■ **What the exercise asks**:
In the listing below, the answer starts at the line that has "decomposition of primes" and stops after the line that has "[ArthurClozelAMS120]"; please repeat that part exactly and nothing more.

■ **Data to use**:
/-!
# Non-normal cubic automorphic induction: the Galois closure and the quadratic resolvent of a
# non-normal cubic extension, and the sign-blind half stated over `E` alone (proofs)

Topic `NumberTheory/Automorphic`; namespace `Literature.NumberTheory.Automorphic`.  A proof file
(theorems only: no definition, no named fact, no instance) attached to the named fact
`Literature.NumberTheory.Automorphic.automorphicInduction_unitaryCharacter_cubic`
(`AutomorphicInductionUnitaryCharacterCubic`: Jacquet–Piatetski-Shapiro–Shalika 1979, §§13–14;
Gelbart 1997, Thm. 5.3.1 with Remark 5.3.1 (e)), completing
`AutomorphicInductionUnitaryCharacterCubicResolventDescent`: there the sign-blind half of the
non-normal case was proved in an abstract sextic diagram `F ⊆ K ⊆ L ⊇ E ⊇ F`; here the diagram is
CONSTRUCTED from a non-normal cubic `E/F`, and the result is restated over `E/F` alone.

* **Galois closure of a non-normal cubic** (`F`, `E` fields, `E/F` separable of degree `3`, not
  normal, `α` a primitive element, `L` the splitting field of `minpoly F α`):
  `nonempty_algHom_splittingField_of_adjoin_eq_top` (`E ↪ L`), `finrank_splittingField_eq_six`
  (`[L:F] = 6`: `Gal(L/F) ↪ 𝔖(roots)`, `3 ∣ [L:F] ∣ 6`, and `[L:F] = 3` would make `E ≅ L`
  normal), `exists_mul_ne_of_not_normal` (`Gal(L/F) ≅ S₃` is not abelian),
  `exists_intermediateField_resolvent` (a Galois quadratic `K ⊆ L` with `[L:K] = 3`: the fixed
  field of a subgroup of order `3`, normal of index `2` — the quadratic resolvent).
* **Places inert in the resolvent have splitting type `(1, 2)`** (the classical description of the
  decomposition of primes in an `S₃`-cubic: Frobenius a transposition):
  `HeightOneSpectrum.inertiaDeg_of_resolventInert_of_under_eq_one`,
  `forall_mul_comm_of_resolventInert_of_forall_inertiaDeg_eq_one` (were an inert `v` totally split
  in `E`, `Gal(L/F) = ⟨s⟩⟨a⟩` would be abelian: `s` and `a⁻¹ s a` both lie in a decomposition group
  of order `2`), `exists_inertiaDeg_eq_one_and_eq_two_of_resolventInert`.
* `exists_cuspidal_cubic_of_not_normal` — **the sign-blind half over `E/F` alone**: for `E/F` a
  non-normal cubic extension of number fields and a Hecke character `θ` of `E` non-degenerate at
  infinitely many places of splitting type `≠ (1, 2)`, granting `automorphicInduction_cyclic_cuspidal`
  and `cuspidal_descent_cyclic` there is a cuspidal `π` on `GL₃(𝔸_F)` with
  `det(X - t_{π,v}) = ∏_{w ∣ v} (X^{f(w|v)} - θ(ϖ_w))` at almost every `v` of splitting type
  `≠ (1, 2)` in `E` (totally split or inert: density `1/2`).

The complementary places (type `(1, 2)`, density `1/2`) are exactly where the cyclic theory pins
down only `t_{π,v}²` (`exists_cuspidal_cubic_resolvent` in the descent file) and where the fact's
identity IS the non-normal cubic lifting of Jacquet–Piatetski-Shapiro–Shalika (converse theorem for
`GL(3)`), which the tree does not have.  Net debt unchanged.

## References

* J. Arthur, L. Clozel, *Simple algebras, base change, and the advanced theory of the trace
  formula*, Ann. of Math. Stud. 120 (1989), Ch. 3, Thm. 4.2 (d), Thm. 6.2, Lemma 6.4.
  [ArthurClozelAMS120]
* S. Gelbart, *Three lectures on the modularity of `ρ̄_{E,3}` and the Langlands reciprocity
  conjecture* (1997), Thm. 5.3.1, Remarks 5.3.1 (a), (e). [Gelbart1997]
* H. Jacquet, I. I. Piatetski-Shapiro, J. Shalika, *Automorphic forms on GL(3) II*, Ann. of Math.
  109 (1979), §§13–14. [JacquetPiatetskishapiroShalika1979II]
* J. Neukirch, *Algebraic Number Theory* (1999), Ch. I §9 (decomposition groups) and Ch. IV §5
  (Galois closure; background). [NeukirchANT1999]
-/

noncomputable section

■ **Answer box**:
  decomposition of primes in an `S₃`-cubic: Frobenius a transposition):
  `HeightOneSpectrum.inertiaDeg_of_resolventInert_of_under_eq_one`,
  `forall_mul_comm_of_resolventInert_of_forall_inertiaDeg_eq_one` (were an inert `v` totally split
  in `E`, `Gal(L/F) = ⟨s⟩⟨a⟩` would be abelian: `s` and `a⁻¹ s a` both lie in a decomposition group
  of order `2`), `exists_inertiaDeg_eq_one_and_eq_two_of_resolventInert`.
* `exists_cuspidal_cubic_of_not_normal` — **the sign-blind half over `E/F` alone**: for `E/F` a
  non-normal cubic extension of number fields and a Hecke character `θ` of `E` non-degenerate at
  infinitely many places of splitting type `≠ (1, 2)`, granting `automorphicInduction_cyclic_cuspidal`
  and `cuspidal_descent_cyclic` there is a cuspidal `π` on `GL₃(𝔸_F)` with
  `det(X - t_{π,v}) = ∏_{w ∣ v} (X^{f(w|v)} - θ(ϖ_w))` at almost every `v` of splitting type
  `≠ (1, 2)` in `E` (totally split or inert: density `1/2`).

The complementary places (type `(1, 2)`, density `1/2`) are exactly where the cyclic theory pins
down only `t_{π,v}²` (`exists_cuspidal_cubic_resolvent` in the descent file) and where the fact's
identity IS the non-normal cubic lifting of Jacquet–Piatetski-Shapiro–Shalika (converse theorem for
`GL(3)`), which the tree does not have.  Net debt unchanged.

## References

* J. Arthur, L. Clozel, *Simple algebras, base change, and the advanced theory of the trace
  formula*, Ann. of Math. Stud. 120 (1989), Ch. 3, Thm. 4.2 (d), Thm. 6.2, Lemma 6.4.
  [ArthurClozelAMS120]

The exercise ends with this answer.